One California student, Elvia Esquer, is a mother of two college-age children who has worked as a medical coder for 22 years near her home in San Diego. She is going to a community college, San Diego Mesa College, to get her bachelor’s in health information management. 


     Perhaps I’m just picking on the Ohio CC, as it’s clear other community colleges are offering 4 year programs on topics more advanced than what an interested hobbyist can learn in an afternoon.

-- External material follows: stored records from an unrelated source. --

import Mathlib
import Summits.Ventures.PercRepro2.Defs
import Summits.Ventures.PercRepro2.HubBernstein
import Summits.Ventures.PercRepro2.K5Kernel

/-!
# Kronecker substitution on `K₅`: the kernel numbers are the degree-3 Bernstein coefficients
(blind cell PercRepro2, typer-1 g9; second bridge file of the `K₅` certificate)

* `idx4 k = Σ_e k_e 4^e` for a profile `k : Fin 10 → Fin 4`; `idx4_prof`: the index of a profile of three
  configurations is the sum of their indices (`K5.idx`, no carries); `decode4` inverts it below `4^10`.
* `kron_eq_kronSum`: the edge-tree recursion of `K5Kernel.lean` computes the finite sum
  `kronSum T = Σ_ω [T ω] · KB^{idx ω}` (the invariant `go_eq`: `go T n ω` sums over the states of the edges
  `< n`, the others fixed by `ω`).
* `cnt3 T₁ T₂ T₃ k` = the number of configuration triples of profile `k` in `T₁ × T₂ × T₃`, and
  **`kronSum_mul_mul`**: `kronSum T₁ · kronSum T₂ · kronSum T₃ = Σ_k cnt3 T₁ T₂ T₃ k · KB^{idx4 k}` — a
  product of three encodings is the encoding of the triple counts (the profile convolution; the indices
  add without carries).  `cnt3_le`: `cnt3 ≤ 3^10` (the fibre of a profile has `∏_e C(3, k_e) ≤ 3^10`
  triples), so the counts are Kronecker digits (`< KB / 2 = 2^19`).
-/

namespace Summit.Ventures.PercRepro2

open Hub

namespace K5

/-! ## Indices of profiles -/

section Index

/-- The base-4 index of a profile. -/
def idx4 (k : Fin 10 → Fin 4) : ℕ := ∑ i, (k i : ℕ) * 4 ^ (i : ℕ)

/-- The index of a profile is the sum of the indices of the three configurations (no carries). -/
lemma idx4_prof (w₁ w₂ w₃ : Fin 10 → Bool) :
    idx4 (prof w₁ w₂ w₃) = idx w₁ + idx w₂ + idx w₃ := by
  simp only [idx4, idx, prof_apply, add_mul, Finset.sum_add_distrib]

/-- Decoding a base-4 number into a profile. -/
def decode4 (n : ℕ) : Fin 10 → Fin 4 := fun i => ⟨n / 4 ^ (i : ℕ) % 4, Nat.mod_lt _ (by norm_num)⟩

/-- The index, written out. -/
lemma idx4_eq (k : Fin 10 → Fin 4) : idx4 k =
    k 0 + 4 * k 1 + 16 * k 2 + 64 * k 3 + 256 * k 4 + 1024 * k 5 + 4096 * k 6 + 16384 * k 7 +
      65536 * k 8 + 262144 * k 9 := by
  simp only [idx4, Finset.sum_fin_eq_sum_range, Finset.sum_range_succ, Finset.sum_range_zero]
  simp
  ring

set_option maxRecDepth 10000 in
/-- Decoding inverts the index. -/
lemma decode4_idx4 (k : Fin 10 → Fin 4) : decode4 (idx4 k) = k := by
  have h0 := (k 0).isLt
  have h1 := (k 1).isLt
  have h2 := (k 2).isLt
  have h3 := (k 3).isLt
  have h4 := (k 4).isLt
  have h5 := (k 5).isLt
  have h6 := (k 6).isLt
  have h7 := (k 7).isLt
  have h8 := (k 8).isLt
  have h9 := (k 9).isLt
  have e := idx4_eq k
  funext i
  apply Fin.ext
  fin_cases i
  · show idx4 k / 1 % 4 = (k 0 : ℕ); omega
  · show idx4 k / 4 % 4 = (k 1 : ℕ); omega
  · show idx4 k / 16 % 4 = (k 2 : ℕ); omega
  · show idx4 k / 64 % 4 = (k 3 : ℕ); omega
  · show idx4 k / 256 % 4 = (k 4 : ℕ); omega
  · show idx4 k / 1024 % 4 = (k 5 : ℕ); omega
  · show idx4 k / 4096 % 4 = (k 6 : ℕ); omega
  · show idx4 k / 16384 % 4 = (k 7 : ℕ); omega
  · show idx4 k / 65536 % 4 = (k 8 : ℕ); omega
  · show idx4 k / 262144 % 4 = (k 9 : ℕ); omega

/-- The index of a profile is below `4^10`. -/
lemma idx4_lt (k : Fin 10 → Fin 4) : idx4 k < 1048576 := by
  have h0 := (k 0).isLt
  have h1 := (k 1).isLt
  have h2 := (k 2).isLt
  have h3 := (k 3).isLt
  have h4 := (k 4).isLt
  have h5 := (k 5).isLt
  have h6 := (k 6).isLt
  have h7 := (k 7).isLt
  have h8 := (k 8).isLt
  have h9 := (k 9).isLt
  rw [idx4_eq]
  omega

set_option maxRecDepth 10000 in
/-- The index of a decoded number below `4^10` is the number. -/
lemma idx4_decode4 {n : ℕ} (hn : n < 1048576) : idx4 (decode4 n) = n := by
  rw [idx4_eq]
  show n / 1 % 4 + 4 * (n / 4 % 4) + 16 * (n / 16 % 4) + 64 * (n / 64 % 4) + 256 * (n / 256 % 4) +
    1024 * (n / 1024 % 4) + 4096 * (n / 4096 % 4) + 16384 * (n / 16384 % 4) +
    65536 * (n / 65536 % 4) + 262144 * (n / 262144 % 4) = n
  omega

/-- The index is injective. -/
lemma idx4_injective : Function.Injective idx4 := fun k k' h => by
  rw [← decode4_idx4 k, ← decode4_idx4 k', h]

end Index

/-! ## The edge-tree recursion is the finite sum -/

section Tree

/-- The partial index: the states of the edges `< n`. -/
def idxLt (n : ℕ) (ω : Fin 10 → Bool) : ℕ :=
  ∑ e ∈ Finset.univ.filter (fun e : Fin 10 => (e : ℕ) < n), (ω e).toNat * 4 ^ (e : ℕ)

/-- Two configurations agreeing on the edges `≥ n`. -/
def AgreeGe (n : ℕ) (ω s : Fin 10 → Bool) : Prop := ∀ e : Fin 10, n ≤ (e : ℕ) → s e = ω e

/-- Agreement on the edges `≥ n` is decidable (a finite conjunction). -/
instance (n : ℕ) (ω s : Fin 10 → Bool) : Decidable (AgreeGe n ω s) := by
  unfold AgreeGe; infer_instance

/-- The edge `n < 10` as an element of `Fin 10`. -/
lemma ofNat_val {n : ℕ} (hn : n < 10) : ((Fin.ofNat 10 n : Fin 10) : ℕ) = n := by
  simp [Fin.ofNat, Nat.mod_eq_of_lt hn]

/-- `idxLt (n+1)` splits off the edge `n`. -/
lemma idxLt_succ {n : ℕ} (hn : n < 10) (s : Fin 10 → Bool) :
    idxLt (n + 1) s = idxLt n s + (s (Fin.ofNat 10 n)).toNat * 4 ^ n := by
  unfold idxLt
  have hset : (Finset.univ.filter fun e : Fin 10 => (e : ℕ) < n + 1) =
      insert (Fin.ofNat 10 n) (Finset.univ.filter fun e : Fin 10 => (e : ℕ) < n) := by
    ext e
    simp only [Finset.mem_filter, Finset.mem_univ, true_and, Finset.mem_insert]
    constructor
    · intro h
      rcases Nat.lt_succ_iff_lt_or_eq.1 h with h | h
      · exact Or.inr h
      · left; apply Fin.ext; rw [ofNat_val hn, h]
    · rintro (h | h)
      · rw [h, ofNat_val hn]; omega
      · omega
  rw [hset, Finset.sum_insert (by
    simp only [Finset.mem_filter, Finset.mem_univ, true_and, not_lt, ofNat_val hn, le_refl]),
    ofNat_val hn, add_comm]

/-- The invariant of the tree recursion: `go T n ω` sums over the configurations agreeing with `ω`
on the edges `≥ n`, weighted by the partial index. -/
theorem go_eq (T : (Fin 10 → Bool) → Bool) :
    ∀ (n : ℕ), n ≤ 10 → ∀ ω : Fin 10 → Bool,
      go T n ω = ∑ s ∈ Finset.univ.filter (fun s => AgreeGe n ω s), (T s).toNat * KB ^ idxLt n s
  | 0, _, ω => by
    have hfil : (Finset.univ.filter fun s : Fin 10 → Bool => AgreeGe 0 ω s) = {ω} := by
      ext s
      simp only [Finset.mem_filter, Finset.mem_univ, true_and, Finset.mem_singleton, AgreeGe,
        Nat.zero_le, true_implies]
      exact ⟨fun h => funext h, fun h e => by rw [h]⟩
    rw [hfil, Finset.sum_singleton]
    simp [go, idxLt]
  | n + 1, hn, ω => by
    have hn' : n < 10 := by omega
    rw [go, go_eq T n (by omega), go_eq T n (by omega)]
    -- split the target sum by the state of edge `n`
    rw [← Finset.sum_filter_add_sum_filter_not (Finset.univ.filter fun s => AgreeGe (n + 1) ω s)
      (fun s : Fin 10 → Bool => s (Fin.ofNat 10 n) = true)]
    rw [Finset.filter_filter, Finset.filter_filter]
    have e0 : (Finset.univ.filter fun s : Fin 10 → Bool => AgreeGe (n + 1) ω s ∧
        ¬ s (Fin.ofNat 10 n) = true) =
        Finset.univ.filter fun s => AgreeGe n (Function.update ω (Fin.ofNat 10 n) false) s := by
      ext s
      simp only [Finset.mem_filter, Finset.mem_univ, true_and, AgreeGe, Bool.not_eq_true]
      constructor
      · rintro ⟨h, hs⟩ e he
        by_cases hen : e = Fin.ofNat 10 n
        · rw [hen, Function.update_self, hs]
        · rw [Function.update_of_ne hen]
          refine h e ?_
          have : (e : ℕ) ≠ n := fun h' => hen (Fin.ext (by rw [ofNat_val hn', h']))
          omega
      · intro h
        refine ⟨fun e he => ?_, ?_⟩
        · have hen : e ≠ Fin.ofNat 10 n := fun h' => by
            rw [h', ofNat_val hn'] at he; omega
          rw [← Function.update_of_ne hen false ω]
          exact h e (by omega)
        · have := h (Fin.ofNat 10 n) (by rw [ofNat_val hn'])
          rwa [Function.update_self] at this
    have e1 : (Finset.univ.filter fun s : Fin 10 → Bool => AgreeGe (n + 1) ω s ∧
        s (Fin.ofNat 10 n) = true) =
        Finset.univ.filter fun s => AgreeGe n (Function.update ω (Fin.ofNat 10 n) true) s := by
      ext s
      simp only [Finset.mem_filter, Finset.mem_univ, true_and, AgreeGe]
      constructor
      · rintro ⟨h, hs⟩ e he
        by_cases hen : e = Fin.ofNat 10 n
        · rw [hen, Function.update_self, hs]
        · rw [Function.update_of_ne hen]
          refine h e ?_
          have : (e : ℕ) ≠ n := fun h' => hen (Fin.ext (by rw [ofNat_val hn', h']))
          omega
      · intro h
        refine ⟨fun e he => ?_, ?_⟩
        · have hen : e ≠ Fin.ofNat 10 n := fun h' => by
            rw [h', ofNat_val hn'] at he; omega
          rw [← Function.update_of_ne hen true ω]
          exact h e (by omega)
        · have := h (Fin.ofNat 10 n) (by rw [ofNat_val hn'])
          rwa [Function.update_self] at this
    rw [e0, e1, Finset.mul_sum, add_comm]
    congr 1
    · refine Finset.sum_congr rfl fun s hs => ?_
      rw [Finset.mem_filter] at hs
      have hsn : s (Fin.ofNat 10 n) = true := by
        have := hs.2 (Fin.ofNat 10 n) (by rw [ofNat_val hn'])
        rwa [Function.update_self] at this
      rw [idxLt_succ hn', hsn, pow_add]
      simp only [Bool.toNat_true, one_mul]
      ring
    · refine Finset.sum_congr rfl fun s hs => ?_
      rw [Finset.mem_filter] at hs
      have hsn : s (Fin.ofNat 10 n) = false := by
        have := hs.2 (Fin.ofNat 10 n) (by rw [ofNat_val hn'])
        rwa [Function.update_self] at this
      rw [idxLt_succ hn', hsn]
      simp

/-- The partial index over all ten edges is the index. -/
lemma idxLt_ten (s : Fin 10 → Bool) : idxLt 10 s = idx s := by
  unfold idxLt idx
  apply Finset.sum_congr
  · ext e
    simp only [Finset.mem_filter, Finset.mem_univ, true_and, iff_true]
    exact e.isLt
  · intros; rfl

/-- **The tree recursion is the Kronecker sum**: `kron T = kronSum T`. -/
theorem kron_eq_kronSum (T : (Fin 10 → Bool) → Bool) : kron T = kronSum T := by
  unfold kron kronSum
  rw [go_eq T 10 le_rfl]
  have hfil : (Finset.univ.filter fun s : Fin 10 → Bool => AgreeGe 10 (fun _ => false) s) =
      Finset.univ := by
    ext s
    simp only [Finset.mem_filter, Finset.mem_univ, true_and, iff_true, AgreeGe]
    intro e he
    exact absurd he (by omega)
  rw [hfil]
  refine Finset.sum_congr rfl fun s _ => ?_
  rw [idxLt_ten]

end Tree

/-! ## Products of three encodings are triple counts -/

section Kron

/-- The number of configuration triples of profile `k` with `T₁ ω₁`, `T₂ ω₂`, `T₃ ω₃`. -/
def cnt3 (T₁ T₂ T₃ : (Fin 10 → Bool) → Bool) (k : Fin 10 → Fin 4) : ℕ :=
  ∑ t : (Fin 10 → Bool) × (Fin 10 → Bool) × (Fin 10 → Bool) with prof t.1 t.2.1 t.2.2 = k,
    (T₁ t.1).toNat * (T₂ t.2.1).toNat * (T₃ t.2.2).toNat

/-- A product of three sums is a triple sum (natural numbers). -/
lemma sum_mul_sum_mul_sum_nat {α β γ : Type*} [Fintype α] [Fintype β] [Fintype γ]
    (f : α → ℕ) (g : β → ℕ) (h : γ → ℕ) :
    (∑ a, f a) * (∑ b, g b) * (∑ c, h c) = ∑ a, ∑ b, ∑ c, f a * g b * h c := by
  rw [Finset.sum_mul_sum]
  simp only [Finset.sum_mul]
  simp only [Finset.mul_sum]

set_option maxRecDepth 10000 in
set_option linter.constructorNameAsVariable false in
/-- A product of three encodings as a triple sum. -/
lemma kronSum_mul_mul_eq_sum (T₁ T₂ T₃ : (Fin 10 → Bool) → Bool) :
    kronSum T₁ * kronSum T₂ * kronSum T₃ =
      ∑ t : (Fin 10 → Bool) × (Fin 10 → Bool) × (Fin 10 → Bool),
        (T₁ t.1).toNat * (T₂ t.2.1).toNat * (T₃ t.2.2).toNat * KB ^ idx4 (prof t.1 t.2.1 t.2.2) := by
  unfold kronSum
  rw [sum_mul_sum_mul_sum_nat]
  simp only [Fintype.sum_prod_type]
  refine Finset.sum_congr rfl fun a _ => Finset.sum_congr rfl fun b _ =>
    Finset.sum_congr rfl fun c _ => ?_
  rw [idx4_prof, pow_add, pow_add]
  ring

set_option maxRecDepth 10000 in
set_option linter.constructorNameAsVariable false in
/-- **Kronecker substitution on `K₅`**: a product of three encodings is the encoding of the triple
counts. -/
theorem kronSum_mul_mul (T₁ T₂ T₃ : (Fin 10 → Bool) → Bool) :
    kronSum T₁ * kronSum T₂ * kronSum T₃ = ∑ k, cnt3 T₁ T₂ T₃ k * KB ^ idx4 k := by
  rw [kronSum_mul_mul_eq_sum]
  unfold cnt3
  simp only [Finset.sum_mul]
  rw [← Finset.sum_fiberwise Finset.univ
    (fun t : (Fin 10 → Bool) × (Fin 10 → Bool) × (Fin 10 → Bool) => prof t.1 t.2.1 t.2.2)]
  refine Finset.sum_congr rfl fun k _ => Finset.sum_congr rfl fun t ht => ?_
  rw [Finset.mem_filter] at ht
  rw [ht.2]

/-- The fibre of a profile: triples with that profile. -/
def fibre (k : Fin 10 → Fin 4) : Finset ((Fin 10 → Bool) × (Fin 10 → Bool) × (Fin 10 → Bool)) :=
  Finset.univ.filter fun t => prof t.1 t.2.1 t.2.2 = k

set_option maxRecDepth 10000 in
set_option linter.constructorNameAsVariable false in
/-- A triple count is at most the size of the fibre. -/
lemma cnt3_le_card (T₁ T₂ T₃ : (Fin 10 → Bool) → Bool) (k : Fin 10 → Fin 4) :
    cnt3 T₁ T₂ T₃ k ≤ (fibre k).card := by
  unfold cnt3 fibre
  calc ∑ t ∈ Finset.univ.filter (fun t : (Fin 10 → Bool) × (Fin 10 → Bool) × (Fin 10 → Bool) =>
        prof t.1 t.2.1 t.2.2 = k), (T₁ t.1).toNat * (T₂ t.2.1).toNat * (T₃ t.2.2).toNat
      ≤ ∑ _t ∈ Finset.univ.filter (fun t : (Fin 10 → Bool) × (Fin 10 → Bool) × (Fin 10 → Bool) =>
        prof t.1 t.2.1 t.2.2 = k), 1 := by
        refine Finset.sum_le_sum fun t _ => ?_
        have h1 := Bool.toNat_le (T₁ t.1)
        have h2 := Bool.toNat_le (T₂ t.2.1)
        have h3 := Bool.toNat_le (T₃ t.2.2)
        calc (T₁ t.1).toNat * (T₂ t.2.1).toNat * (T₃ t.2.2).toNat ≤ 1 * 1 * 1 :=
              Nat.mul_le_mul (Nat.mul_le_mul h1 h2) h3
          _ = 1 := by norm_num
    _ = _ := by simp

/-- The three states of one edge with a given digit: at most three (`C(3, j) ≤ 3`). -/
lemma card_bits_le (j : Fin 4) :
    (Finset.univ.filter fun b : Bool × Bool × Bool =>
      b.1.toNat + b.2.1.toNat + b.2.2.toNat = (j : ℕ)).card ≤ 3 := by
  fin_cases j <;> decide

set_option maxRecDepth 10000 in
set_option linter.constructorNameAsVariable false in
/-- The fibre of a profile as a product over the edges. -/
lemma card_fibre_le (k : Fin 10 → Fin 4) : (fibre k).card ≤ 3 ^ 10 := by
  -- re-index triples of configurations as configurations of triples
  let φ : ((Fin 10 → Bool) × (Fin 10 → Bool) × (Fin 10 → Bool)) → (Fin 10 → Bool × Bool × Bool) :=
    fun t e => (t.1 e, t.2.1 e, t.2.2 e)
  have hφ : Function.Injective φ := by
    intro t t' h
    have h1 : t.1 = t'.1 := funext fun e => congrArg (fun x => x.1) (congrFun h e)
    have h2 : t.2.1 = t'.2.1 := funext fun e => congrArg (fun x => x.2.1) (congrFun h e)
    have h3 : t.2.2 = t'.2.2 := funext fun e => congrArg (fun x => x.2.2) (congrFun h e)
    exact Prod.ext h1 (Prod.ext h2 h3)
  have himage : (fibre k).image φ ⊆ Fintype.piFinset fun e : Fin 10 =>
      Finset.univ.filter fun b : Bool × Bool × Bool =>
        b.1.toNat + b.2.1.toNat + b.2.2.toNat = (k e : ℕ) := by
    intro F hF
    rw [Finset.mem_image] at hF
    obtain ⟨t, ht, rfl⟩ := hF
    rw [Fintype.mem_piFinset]
    intro e
    rw [Finset.mem_filter]
    refine ⟨Finset.mem_univ _, ?_⟩
    unfold fibre at ht
    rw [Finset.mem_filter] at ht
    rw [← ht.2, prof_apply]
  calc (fibre k).card = ((fibre k).image φ).card := (Finset.card_image_of_injective _ hφ).symm
    _ ≤ (Fintype.piFinset fun e : Fin 10 => Finset.univ.filter fun b : Bool × Bool × Bool =>
          b.1.toNat + b.2.1.toNat + b.2.2.toNat = (k e : ℕ)).card := Finset.card_le_card himage
    _ = ∏ e : Fin 10, (Finset.univ.filter fun b : Bool × Bool × Bool =>
          b.1.toNat + b.2.1.toNat + b.2.2.toNat = (k e : ℕ)).card := Fintype.card_piFinset _
    _ ≤ ∏ _e : Fin 10, 3 := Finset.prod_le_prod' fun e _ => card_bits_le (k e)
    _ = 3 ^ 10 := by simp

/-- **The triple counts are small**: `cnt3 ≤ 3^10 = 59049`. -/
theorem cnt3_le (T₁ T₂ T₃ : (Fin 10 → Bool) → Bool) (k : Fin 10 → Fin 4) :
    cnt3 T₁ T₂ T₃ k ≤ 59049 :=
  (cnt3_le_card T₁ T₂ T₃ k).trans (card_fibre_le k)

end Kron

end K5

end Summit.Ventures.PercRepro2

      Now, universities aren’t happy at all with this muscling in on their territory, but listening to their shrill protestations really highlights what higher education today is all about:

“We live in a state with limited resources for higher education,” Youngstown State’s provost, Martin Abraham, said. “We’re continuously cutting back — not increasing funding — for higher ed. It doesn’t make a lot of sense to set up a competing system for the same set of funds.”

--hey, at least his title isn’t twice as long as his name, that’s quite the rarity.


      Wow, they’re continuously cutting back? How did student loan debt get to over 1.5 trillion dollars, then? Why is tuition perpetually rising? Why does nobody else ask these questions when this Provost spouts these talking points?

“There’s a reason the tuition structure is different at a four-year university versus a two-year university,” Abraham said. For example, he said, Youngstown State’s career fair attracts 70 companies to campus every year...


      Aren’t the schools in the same state supposed to be on the same team, with a shared mission of educating the state’s citizens to create a more powerful state? That’s what they say, but it’s clear the provost doesn’t believe any of this, instead he sees a problem with an upstart competitor who can offer the same product for much less.

      If this supposed educator was really on a mission to help people in his state, he’d invite the community college graduates to the job fair as well, right? The state schools really are on the same team and should help each other out, and providing employers with more candidates would be a plus as well. But the provost sees none of this, and only fears a competitor endangering his (overpriced) monopoly.

      I assure the gentle reader, this provost isn’t the only admin in higher ed so incompetent he has no idea what his job actually is.

      He continues his display of total confusion:

 “That’s economy of scale. It drives up the cost of our education,…


      (pause for laughter)

      I can’t make this stuff up. Our leaders in higher education honestly think “economy of scale” means the price per unit should go higher as you increase in size. This is the kind of idiocy you learn when you get an administrative Ph.D.

     To illustrate my point that this provost isn’t alone in his total confusion, the article quotes another utterly clueless leader:

And C. Todd Jones, president and general counsel of the Association of Independent Colleges and Universities of Ohio, said the argument that baccalaureate degrees are unaffordable is a “red herring.”

"Financial assistance makes degrees affordable, particularly for low-income individuals in our state," he said. There's no reason in terms of costs for creating a community college baccalaureate degree, he said.


     How do you even find someone this ignorant to be president of an administrative association? Seriously, anyone with even vague knowledge of higher ed knows student loan debt is insane right now, that “financial assistance” is mostly a trap into perpetual debt servitude, especially for low income individuals.

      This dude actually thinks there’s “no reason in terms of costs”? Again, I couldn’t imagine this level of stupidity if I tried. If community colleges can offer the same thing for half the price, this in and of itself is a reason. What’s *wrong* with our system that it chooses leaders who can’t understand this basic idea?

      The gentle reader should keep this in mind when he sees another tuition increase, because our education system really is ruled by people who think “we’re bigger, so it’s economical to cost more” and “customers see no benefit to having a lower price.”